§ **Task**: Return exactly the span of lines in the following data that opens with the line containing "for a permutation" and closes with the line containing "funext fun X". Include nothing else.

§ **Dataset excerpts**:
import Literature.MathematicalPhysics.QuantumManyBody.PeriodicBoseGasFracEnergy
import Literature.MathematicalPhysics.QuantumManyBody.BoseGasFreeDirichletBEC
import HarnessLib

/-!
# The free sub-cell gap inequality on the cellN carrier (`CellNKeyInequality`, P4 engine of
# stmt-AtomisticToContinuum-13595 `BlockCondensation`)

decomp-a2c · hand-2 g8 · cell service for lens-6 g28 (`CARRIER-CHANGE-13595-P1.md` §4, critic rows
394 (3) / 397 (1)(a)).  The tree's `key_inequality` (`BoseGasFreeDirichletBEC.lean`) is stated for a
DIRICHLET state `Ψ : TrialState (n+1) L` (support in the open box).  Here the same inequality is
proved for the boundary-condition-free carrier of the `BlockCondensation` leaf: a `C¹`,
Bose-symmetric `ψ : Config (n+1) → ℂ` normalised on the fundamental cell `[0,L)^{3(n+1)}`,
`L = kℓ`, with the kinetic energy and the sub-cell occupations taken ON THE CELL:

`(π/ℓ)² (n+1) ≤ ∫_{cellN} |∇ψ|² + (π/ℓ)² ∑_q ⟨u_q, γ_{1_{cellN} ψ} u_q⟩`,

`u_q = ℓ^{-3/2} 1_{Q_q}` the constant modes of the `k³` sub-cells `Q_q = ℓq + [0,ℓ)³`.  No boundary
condition is used: the sharp Poincaré inequality (`local_poincare_cellShift`, Neumann gap `π²/ℓ²`)
is applied per sub-cell to each slice `x ↦ ψ(x, Y)` on `[0,L)³ = ⋃_q Q_q`, integrated over
`Y ∈ [0,L)^{3n}` (Tonelli `lintegral_cellN_succ`), and multiplied by `n+1` using Bose symmetry on
the cell (`lintegral_cellN_comp_perm`).  The statement `cellN_key_inequality` is, binder for
binder, the body of lens-6's `CellNKeyInequality` (g28 spec `BlockCondensationCellNEngine.lean`),
so `cellNBudgetBlockFloorZero_of_keyInequality cellN_key_inequality` discharges F♭₀ once the spec
lands.  No definitions, no `sorry`.
-/

noncomputable section

namespace Summit.AtomisticToContinuum.BoseEinsteinCondensation.Theorems.BlockLatticeFSumBlockCondensationCellNKeyInequality

open MeasureTheory
open scoped ENNReal NNReal BigOperators ComplexConjugate
open Literature.MathematicalPhysics.QuantumManyBody.BoseGas

variable {n k : ℕ} {ℓ L : ℝ}

/-- **One slice on the cell**: for `f ∈ C¹(ℝ³)` and `ℓ > 0`,
`(π/ℓ)² ∫_{[0,kℓ)³} |f|² ≤ ∫_{[0,kℓ)³} |∇f|² + (π/ℓ)² ℓ⁻³ ∑_q |∫_{Q_q} f|²` — the localised sharp
Poincaré inequality on each of the `k³` sub-cells, summed over the partition of the big cell.
[cite: LSSY2005, Ch. 5 (5.15)–(5.17)] -/
theorem slice_key_cell (hℓ : 0 < ℓ) {f : Space → ℂ} (hf : ContDiff ℝ 1 f) :
    ENNReal.ofReal ((Real.pi / ℓ) ^ 2) * ∫⁻ x in cell (k * ℓ), (‖f x‖₊ : ℝ≥0∞) ^ 2 ≤
      (∫⁻ x in cell (k * ℓ), gradSqC f x) +
        ENNReal.ofReal ((Real.pi / ℓ) ^ 2) * ∑ q : SubIdx k,
          (ENNReal.ofReal ℓ ^ 3)⁻¹ * (‖∫ x in subCell ℓ q, f x‖₊ : ℝ≥0∞) ^ 2 := by
  have hnorm : ∫⁻ x in cell (k * ℓ), (‖f x‖₊ : ℝ≥0∞) ^ 2 =
      ∑ q : SubIdx k, ∫⁻ x in subCell ℓ q, (‖f x‖₊ : ℝ≥0∞) ^ 2 :=
    (sum_setLIntegral_subCell hℓ
      (hf.continuous.measurable.nnnorm.coe_nnreal_ennreal.pow_const 2).aemeasurable).symm
  have hgrad : ∑ q : SubIdx k, ∫⁻ x in subCell ℓ q, gradSqC f x = ∫⁻ x in cell (k * ℓ), gradSqC f x :=
    sum_setLIntegral_subCell hℓ (measurable_gradSqC_any f).aemeasurable
  have hloc : ∀ q : SubIdx k,
      ENNReal.ofReal ((Real.pi / ℓ) ^ 2) * ∫⁻ x in subCell ℓ q, (‖f x‖₊ : ℝ≥0∞) ^ 2 ≤
        (∫⁻ x in subCell ℓ q, gradSqC f x) + ENNReal.ofReal ((Real.pi / ℓ) ^ 2) *
          ((ENNReal.ofReal ℓ ^ 3)⁻¹ * (‖∫ x in subCell ℓ q, f x‖₊ : ℝ≥0∞) ^ 2) :=
    fun q => local_poincare_cellShift hℓ hf (subOffset ℓ q)
  calc ENNReal.ofReal ((Real.pi / ℓ) ^ 2) * ∫⁻ x in cell (k * ℓ), (‖f x‖₊ : ℝ≥0∞) ^ 2
      = ∑ q : SubIdx k, ENNReal.ofReal ((Real.pi / ℓ) ^ 2) *
          ∫⁻ x in subCell ℓ q, (‖f x‖₊ : ℝ≥0∞) ^ 2 := by rw [hnorm, Finset.mul_sum]
    _ ≤ ∑ q : SubIdx k, ((∫⁻ x in subCell ℓ q, gradSqC f x) + ENNReal.ofReal ((Real.pi / ℓ) ^ 2) *
          ((ENNReal.ofReal ℓ ^ 3)⁻¹ * (‖∫ x in subCell ℓ q, f x‖₊ : ℝ≥0∞) ^ 2)) :=
        Finset.sum_le_sum fun q _ => hloc q
    _ = (∑ q : SubIdx k, ∫⁻ x in subCell ℓ q, gradSqC f x) + ENNReal.ofReal ((Real.pi / ℓ) ^ 2) *
          ∑ q : SubIdx k, (ENNReal.ofReal ℓ ^ 3)⁻¹ * (‖∫ x in subCell ℓ q, f x‖₊ : ℝ≥0∞) ^ 2 := by
        rw [Finset.sum_add_distrib, Finset.mul_sum]
    _ = _ := by rw [hgrad]

/-- A sub-cell mode is supported in the big cell: `1_{[0,kℓ)³} u_q = u_q` (`ℓ > 0`). [folklore] -/
theorem indicator_cell_subMode (hℓ : 0 < ℓ) (q : SubIdx k) :
    (cell (k * ℓ)).indicator (subMode ℓ q) = subMode ℓ q := by
  funext x
  by_cases hx : x ∈ cell (k * ℓ)
  · exact Set.indicator_of_mem hx _
  · rw [Set.indicator_of_notMem hx, subMode_eq_indicator,
      Set.indicator_of_notMem (fun h => hx (subCell_subset_cell hℓ q h))]

/-- **Occupation of a sub-cell mode in the cell-restricted state, through slices**:
`⟨u_q, γ_{1_{cellN} ψ} u_q⟩ = (n+1) ∫_{[0,L)^{3n}} ℓ⁻³ |∫_{Q_q} ψ(x, Y) dx|² dY` for `L = kℓ`
(the spectator variables run over the cell only; the sub-cell lies in the cell).
[cite: LSSY2005, §1.2 (1.17)] -/
theorem occupation_subMode_indicator (hℓ : 0 < ℓ) (hkℓ : (k : ℝ) * ℓ = L) (q : SubIdx k)
    (ψ : Config (n + 1) → ℂ) :
    occupation (n + 1) (subMode ℓ q) ((cellN (n + 1) L).indicator ψ) =
      (n + 1 : ℝ≥0∞) * ∫⁻ Y in cellN n L, (ENNReal.ofReal ℓ ^ 3)⁻¹ *
        (‖∫ x in subCell ℓ q, ψ (Matrix.vecCons x Y)‖₊ : ℝ≥0∞) ^ 2 := by
  have hocc : occupation (n + 1) (subMode ℓ q) ((cellN (n + 1) L).indicator ψ) =
      cellOccupation (n + 1) L (subMode ℓ q) ψ := by
    rw [cellOccupation, ← hkℓ, indicator_cell_subMode hℓ q, hkℓ]
  rw [hocc, cellOccupation_succ]
  congr 1
  refine lintegral_congr fun Y => ?_
  -- the slice pairing on the cell is the pairing on the whole space (support in `Q_q ⊆ cell`)
  have hsub : subCell ℓ q ⊆ cell L := hkℓ ▸ subCell_subset_cell hℓ q
  have hint : ∫ x in cell L, conj (subMode ℓ q x) * ψ (Matrix.vecCons x Y) =
      ∫ x, conj (subMode ℓ q x) * ψ (Matrix.vecCons x Y) := by
    refine setIntegral_eq_integral_of_forall_compl_eq_zero fun x hx => ?_
    rw [subMode_eq_indicator, Set.indicator_of_notMem (fun h => hx (hsub h)), map_zero, zero_mul]
  rw [hint, integral_conj_subMode_mul, nnnorm_mul, ENNReal.coe_mul, mul_pow, nnnorm_constantMode_sq hℓ]

/-- **Bose symmetry on the cell**: `∫_{cellN} |∇ψ|² = (n+1) ∫_{cellN} |∇₀ψ|²` for a permutation
symmetric differentiable `ψ`. [folklore] -/
theorem lintegral_cellN_kineticDensity_eq_mul {ψ : Config (n + 1) → ℂ} (hψ : Differentiable ℝ ψ)
    (hsymm : ∀ (σ : Equiv.Perm (Fin (n + 1))) (X : Config (n + 1)), ψ (X ∘ σ) = ψ X) :
    ∫⁻ X in cellN (n + 1) L, kineticDensity ψ X =
      (n + 1 : ℝ≥0∞) * ∫⁻ X in cellN (n + 1) L, partialGradSq 0 ψ X := by
  simp only [kineticDensity_eq_sum_partialGradSq]
  rw [lintegral_finsetSum _ fun i _ => measurable_partialGradSq i ψ]
  have hi : ∀ i : Fin (n + 1), ∫⁻ X in cellN (n + 1) L, partialGradSq i ψ X =
      ∫⁻ X in cellN (n + 1) L, partialGradSq 0 ψ X := fun i => by
    have h1 : (fun X => partialGradSq i ψ X) = fun X => partialGradSq 0 ψ (X ∘ Equiv.swap 0 i) :=
      funext fun X => partialGradSq_eq_zero_comp_swap hψ hsymm i X
    rw [show (partialGradSq i ψ) = fun X => partialGradSq i ψ X from rfl, h1,
      lintegral_cellN_comp_perm (Equiv.swap 0 i) (fun X => partialGradSq 0 ψ X)]
  simp only [hi, Finset.sum_const, Finset.card_univ, Fintype.card_fin, nsmul_eq_mul]
  push_cast
  ring

/-- **The key inequality on the cellN carrier** (`CellNKeyInequality` of the lens-6 g28 spec,
binder for binder): for a `C¹`, Bose-symmetric `ψ` normalised on `cellN (n+1) L`, `L = kℓ`,
`(π/ℓ)² (n+1) ≤ ∫_{cellN} |∇ψ|² + (π/ℓ)² ∑_q ⟨u_q, γ_{1_{cellN} ψ} u_q⟩` — every particle is either
kinetically excited at the Neumann sub-cell gap or condensed into a sub-cell constant mode; no
boundary condition enters (the Poincaré inequality is per sub-cell).
[cite: LSSY2005, Ch. 5 (5.15)–(5.17)] -/
theorem cellN_key_inequality :
    ∀ (n k : ℕ) (ℓ L : ℝ), 0 < ℓ → (k : ℝ) * ℓ = L →
    ∀ (ψ : Config (n + 1) → ℂ), ContDiff ℝ 1 ψ →
      (∀ (σ : Equiv.Perm (Fin (n + 1))) (X : Config (n + 1)), ψ (X ∘ σ) = ψ X) →
      ∫⁻ X in cellN (n + 1) L, (‖ψ X‖₊ : ℝ≥0∞) ^ 2 = 1 →
      ENNReal.ofReal ((Real.pi / ℓ) ^ 2) * ((n + 1 : ℕ) : ℝ≥0∞) ≤
        (∫⁻ X in cellN (n + 1) L, kineticDensity ψ X) +
          ENNReal.ofReal ((Real.pi / ℓ) ^ 2) *
            ∑ q : SubIdx k, occupation (n + 1) (subMode ℓ q) ((cellN (n + 1) L).indicator ψ) := by
  intro n k ℓ L hℓ hkℓ ψ hψ hsymm hnorm
  set C := ENNReal.ofReal ((Real.pi / ℓ) ^ 2) with hC
  have hcont : Continuous ψ := hψ.continuous
  have hdiff : Differentiable ℝ ψ := hψ.differentiable one_ne_zero
  -- the slice inequality on the cell, for every `Y`
  have hslice : ∀ Y : Config n,
      C * ∫⁻ x in cell L, (‖ψ (Matrix.vecCons x Y)‖₊ : ℝ≥0∞) ^ 2 ≤
        (∫⁻ x in cell L, gradSqC (fun y => ψ (Matrix.vecCons y Y)) x) +
          C * ∑ q : SubIdx k, (ENNReal.ofReal ℓ ^ 3)⁻¹ *
            (‖∫ x in subCell ℓ q, ψ (Matrix.vecCons x Y)‖₊ : ℝ≥0∞) ^ 2 := fun Y => by
    have h := slice_key_cell (k := k) hℓ (contDiff_vecCons_slice hψ Y)
    rwa [hkℓ] at h
  -- integrate it over `Y ∈ [0,L)^{3n}`
  have hint := lintegral_mono (μ := (volume : Measure (Config n)).restrict (cellN n L)) hslice
  -- left-hand side: `C · ∫_{cellN} |ψ|² = C`
  have hF : Measurable fun X : Config (n + 1) => (‖ψ X‖₊ : ℝ≥0∞) ^ 2 :=
    hcont.measurable.nnnorm.coe_nnreal_ennreal.pow_const _
  have hL1 : ∫⁻ Y in cellN n L, C * ∫⁻ x in cell L, (‖ψ (Matrix.vecCons x Y)‖₊ : ℝ≥0∞) ^ 2 = C := by
    rw [lintegral_const_mul' _ _ ENNReal.ofReal_ne_top,
      ← lintegral_cellN_succ L (F := fun X => (‖ψ X‖₊ : ℝ≥0∞) ^ 2) hF, hnorm, mul_one]
  -- right-hand side: Tonelli for the gradient term, linearity for the mode terms
  have hgradY : ∀ Y : Config n, (∫⁻ x in cell L, gradSqC (fun y => ψ (Matrix.vecCons y Y)) x) =
      ∫⁻ x in cell L, partialGradSq 0 ψ (Matrix.vecCons x Y) := fun Y =>
    lintegral_congr fun x => gradSqC_vecCons_eq_partialGradSq hdiff x Y
  have hA : Measurable fun Y : Config n => ∫⁻ x in cell L, partialGradSq 0 ψ (Matrix.vecCons x Y) := by
    have hG : Measurable fun p : Space × Config n => partialGradSq 0 ψ (Matrix.vecCons p.1 p.2) :=
      (measurable_partialGradSq 0 ψ).comp measurable_vecCons
    exact hG.lintegral_prod_left'
  have hBq : ∀ q : SubIdx k, Measurable fun Y : Config n =>
      (ENNReal.ofReal ℓ ^ 3)⁻¹ * (‖∫ x in subCell ℓ q, ψ (Matrix.vecCons x Y)‖₊ : ℝ≥0∞) ^ 2 :=
    fun q => (measurable_sliceSetIntegral_sq hcont _).const_mul _
  have hR : ∫⁻ Y in cellN n L, ((∫⁻ x in cell L, gradSqC (fun y => ψ (Matrix.vecCons y Y)) x) +
      C * ∑ q : SubIdx k, (ENNReal.ofReal ℓ ^ 3)⁻¹ *
        (‖∫ x in subCell ℓ q, ψ (Matrix.vecCons x Y)‖₊ : ℝ≥0∞) ^ 2) =
      (∫⁻ X in cellN (n + 1) L, partialGradSq 0 ψ X) + C * ∑ q : SubIdx k, ∫⁻ Y in cellN n L,
        (ENNReal.ofReal ℓ ^ 3)⁻¹ * (‖∫ x in subCell ℓ q, ψ (Matrix.vecCons x Y)‖₊ : ℝ≥0∞) ^ 2 := by
    simp only [hgradY]
    rw [lintegral_add_left hA, ← lintegral_cellN_succ L (measurable_partialGradSq 0 ψ),
      lintegral_const_mul' _ _ ENNReal.ofReal_ne_top, lintegral_finsetSum _ fun q _ => hBq q]
  rw [hL1, hR] at hint
  -- multiply by `n + 1`
  have hT : (n + 1 : ℝ≥0∞) * ∫⁻ X in cellN (n + 1) L, partialGradSq 0 ψ X =
      ∫⁻ X in cellN (n + 1) L, kineticDensity ψ X :=
    (lintegral_cellN_kineticDensity_eq_mul hdiff hsymm).symm
  have hocc : ∀ q : SubIdx k, (n + 1 : ℝ≥0∞) * ∫⁻ Y in cellN n L, (ENNReal.ofReal ℓ ^ 3)⁻¹ *
      (‖∫ x in subCell ℓ q, ψ (Matrix.vecCons x Y)‖₊ : ℝ≥0∞) ^ 2 =
      occupation (n + 1) (subMode ℓ q) ((cellN (n + 1) L).indicator ψ) :=
    fun q => (occupation_subMode_indicator hℓ hkℓ q ψ).symm
  have hcast : ((n + 1 : ℕ) : ℝ≥0∞) = (n + 1 : ℝ≥0∞) := by push_cast; rfl
  calc C * ((n + 1 : ℕ) : ℝ≥0∞) = (n + 1 : ℝ≥0∞) * C := by rw [hcast, mul_comm]
    _ ≤ (n + 1 : ℝ≥0∞) * ((∫⁻ X in cellN (n + 1) L, partialGradSq 0 ψ X) + C * ∑ q : SubIdx k,
        ∫⁻ Y in cellN n L, (ENNReal.ofReal ℓ ^ 3)⁻¹ *
          (‖∫ x in subCell ℓ q, ψ (Matrix.vecCons x Y)‖₊ : ℝ≥0∞) ^ 2) := by
        gcongr
    _ = (∫⁻ X in cellN (n + 1) L, kineticDensity ψ X) +
        C * ∑ q : SubIdx k, occupation (n + 1) (subMode ℓ q) ((cellN (n + 1) L).indicator ψ) := by
        rw [mul_add, hT, Finset.mul_sum, Finset.mul_sum, Finset.mul_sum]
        congr 1
        refine Finset.sum_congr rfl fun q _ => ?_
        rw [← hocc q]
        ring

end Summit.AtomisticToContinuum.BoseEinsteinCondensation.Theorems.BlockLatticeFSumBlockCondensationCellNKeyInequality

end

§ **Exercise response**:
/-- **Bose symmetry on the cell**: `∫_{cellN} |∇ψ|² = (n+1) ∫_{cellN} |∇₀ψ|²` for a permutation
symmetric differentiable `ψ`. [folklore] -/
theorem lintegral_cellN_kineticDensity_eq_mul {ψ : Config (n + 1) → ℂ} (hψ : Differentiable ℝ ψ)
    (hsymm : ∀ (σ : Equiv.Perm (Fin (n + 1))) (X : Config (n + 1)), ψ (X ∘ σ) = ψ X) :
    ∫⁻ X in cellN (n + 1) L, kineticDensity ψ X =
      (n + 1 : ℝ≥0∞) * ∫⁻ X in cellN (n + 1) L, partialGradSq 0 ψ X := by
  simp only [kineticDensity_eq_sum_partialGradSq]
  rw [lintegral_finsetSum _ fun i _ => measurable_partialGradSq i ψ]
  have hi : ∀ i : Fin (n + 1), ∫⁻ X in cellN (n + 1) L, partialGradSq i ψ X =
      ∫⁻ X in cellN (n + 1) L, partialGradSq 0 ψ X := fun i => by
    have h1 : (fun X => partialGradSq i ψ X) = fun X => partialGradSq 0 ψ (X ∘ Equiv.swap 0 i) :=
      funext fun X => partialGradSq_eq_zero_comp_swap hψ hsymm i X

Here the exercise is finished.